Regex for extracting name starting with Mr.|Mrs

4.9k views Asked by At

I was trying to write regex for identifying name starting with

Mr.|Mrs.

for example

Mr. A, Mrs. B.

I tried several expressions. These regular expressions were checked on online tool at pythonregex.com. The test string used is:

"hey where is Mr A how are u Mrs. B tt`"

Outputs mentioned are of findall() function of Python, i.e.

regex.findall(string)

Their respective outputs with regex are below.

Mr.|Mrs. [a-zA-Z]+  o/p-[u'Mr ', u'Mrs']

why A and B are not appearing with Mr. and Mrs.?

[Mr.|Mrs.]+ [a-zA-Z]+ o/p-[u's Mr', u'. B']

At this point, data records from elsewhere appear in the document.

/-- **Two-sided enclosure of the optimal value with a split certificate.** For the program of
`lmiForm_bound_negSplit` whose trace bounds `τ_k` AND operator bounds `x̄_k` hold at every feasible
point (problem-side hypotheses `hτ`, `hxb`), a split lower certificate (`Z_k`, `W_k`, `d_k` with
`Z_k + W_k W_kᵀ − d_k · 1 ⪰ 0`) and an exactly feasible point `ỹ` give
`β − Σ_{v ≠ u} |r_v| ρ_v − Σ_k |min(0, d_k)| τ_k − Σ_k x̄_k tr(W_kᵀ W_k) ≤ inf ≤ c · ỹ + c₀`, `inf` the
infimum of the objective over the feasible set (nonempty by `ỹ`, bounded below by the certificate).
[cite: JanssonChaykinKeil2008, Thm 3.2 and Thm 4.1; Jansson2007, Lemma 4.1 and Thm 4.1 (a) (p0008),
Cor 6.1 (a) (p0013) (optimal-value corollary of the split form)] -/
theorem lmiForm_enclosure_negSplit (c : V → ℝ) (c0 : ℝ) (u : V)
    (rowE : E → V → ℝ) (rhs : E → ℝ) (rowI : I → V → ℝ) (upper : I → ℝ)
    (Cb : ∀ k, Matrix (σ k) (σ k) ℝ) (F : ∀ k, V → Matrix (σ k) (σ k) ℝ)
    (ρ : V → ℝ) (τ : K → ℝ) (xb : K → ℝ)
    -- trace bounds and operator bounds valid for every feasible point (problem-side hypotheses)
    (hτ : ∀ y : V → ℝ, y u = 1 → (∀ v, v ≠ u → |y v| ≤ ρ v) →
      (∀ e, ∑ v, rowE e v * y v = rhs e) → (∀ i, ∑ v, rowI i v * y v ≤ upper i) →
      (∀ k, (Cb k + ∑ v, y v • F k v).PosSemidef) → ∀ k, trace (Cb k + ∑ v, y v • F k v) ≤ τ k)
    (hxb : ∀ y : V → ℝ, y u = 1 → (∀ v, v ≠ u → |y v| ≤ ρ v) →
      (∀ e, ∑ v, rowE e v * y v = rhs e) → (∀ i, ∑ v, rowI i v * y v ≤ upper i) →
      (∀ k, (Cb k + ∑ v, y v • F k v).PosSemidef) →
      ∀ k, (xb k • (1 : Matrix (σ k) (σ k) ℝ) - (Cb k + ∑ v, y v • F k v)).PosSemidef)
    -- the split lower certificate
    (lam : E → ℝ) (κ : I → ℝ) (hκ : ∀ i, 0 ≤ κ i) (Z : ∀ k, Matrix (σ k) (σ k) ℝ)
    (W : ∀ k, Matrix (σ k) (ω k) ℝ) (dZ : K → ℝ)
    (hZ : ∀ k, (Z k + W k * (W k)ᵀ - dZ k • (1 : Matrix (σ k) (σ k) ℝ)).PosSemidef)
    (r : V → ℝ)
    (hr : ∀ v, r v = c v - ∑ e, lam e * rowE e v + ∑ i, κ i * rowI i v - ∑ k, trace (Z k * F k v))
    (β : ℝ)
    (hβ : β = c0 + r u + ∑ e, lam e * rhs e - ∑ i, κ i * upper i - ∑ k, trace (Z k * Cb k))
    -- the exactly feasible point
    {yt : V → ℝ} (hyu : yt u = 1) (hρt : ∀ v, v ≠ u → |yt v| ≤ ρ v)
    (heqt : ∀ e, ∑ v, rowE e v * yt v = rhs e) (hineqt : ∀ i, ∑ v, rowI i v * yt v ≤ upper i)
    (hpsdt : ∀ k, (Cb k + ∑ v, yt v • F k v).PosSemidef) :
    β - ∑ v ∈ Finset.univ.erase u, |r v| * ρ v - ∑ k, |min 0 (dZ k)| * τ k
        - ∑ k, xb k * trace ((W k)ᵀ * W k) ≤
      sInf {val : ℝ | ∃ y : V → ℝ, y u = 1 ∧ (∀ v, v ≠ u → |y v| ≤ ρ v) ∧
        (∀ e, ∑ v, rowE e v * y v = rhs e) ∧ (∀ i, ∑ v, rowI i v * y v ≤ upper i) ∧
        (∀ k, (Cb k + ∑ v, y v • F k v).PosSemidef) ∧ val = ∑ v, c v * y v + c0} ∧
    sInf {val : ℝ | ∃ y : V → ℝ, y u = 1 ∧ (∀ v, v ≠ u → |y v| ≤ ρ v) ∧
        (∀ e, ∑ v, rowE e v * y v = rhs e) ∧ (∀ i, ∑ v, rowI i v * y v ≤ upper i) ∧
        (∀ k, (Cb k + ∑ v, y v • F k v).PosSemidef) ∧ val = ∑ v, c v * y v + c0} ≤
      ∑ v, c v * yt v + c0 := by
  set S := {val : ℝ | ∃ y : V → ℝ, y u = 1 ∧ (∀ v, v ≠ u → |y v| ≤ ρ v) ∧
        (∀ e, ∑ v, rowE e v * y v = rhs e) ∧ (∀ i, ∑ v, rowI i v * y v ≤ upper i) ∧
        (∀ k, (Cb k + ∑ v, y v • F k v).PosSemidef) ∧ val = ∑ v, c v * y v + c0} with hS
  -- every feasible value is bounded below by the certificate's number
  have hlow : ∀ val ∈ S, β - ∑ v ∈ Finset.univ.erase u, |r v| * ρ v - ∑ k, |min 0 (dZ k)| * τ k
      - ∑ k, xb k * trace ((W k)ᵀ * W k) ≤ val := by
    rintro val ⟨y, hyu', hρ', heq', hineq', hpsd', rfl⟩
    exact lmiForm_bound_negSplit c c0 u rowE rhs rowI upper Cb F ρ τ xb hyu' hρ' heq' hineq' hpsd'
      (hτ y hyu' hρ' heq' hineq' hpsd') (hxb y hyu' hρ' heq' hineq' hpsd') lam κ hκ Z W dZ hZ r hr β hβ
  have hne : S.Nonempty := ⟨_, yt, hyu, hρt, heqt, hineqt, hpsdt, rfl⟩
  have hbdd : BddBelow S := ⟨_, hlow⟩
  exact ⟨le_csInf hne hlow, csInf_le hbdd ⟨yt, hyu, hρt, heqt, hineqt, hpsdt, rfl⟩⟩

end LMIFormNegSplit

end JanssonChaykinKeil

end Literature.Computation.Certificates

Why s is coming with Mr. instead of A?

I tried many more combinations but these are confusing so here are they. For name part I know regex has to cover more conditions but was starting from basic.

2

There are 2 answers

1
Avinash Raj On BEST ANSWER

Change your regex like below,

(?:Mr\.|Mrs\.) [a-zA-Z]+

DEMO

  1. You need to put Mr\., Mrs\. inside a non-capturing or capturing group , so that the | (OR) applies to the group itself.
  2. You must need to escape the dot in your regex to match a literal dot or otherwise, it would match any character. . is a special meta character in regex which matches any character except line breaks.

OR

Even shorter one,

Mrs?\. [a-zA-Z]+

? quantifier in the above makes the previous character s as an optional one.

1
WeaselFox On

There's a python library for parsing human names :

https://github.com/derek73/python-nameparser

Much better than writing your own regex.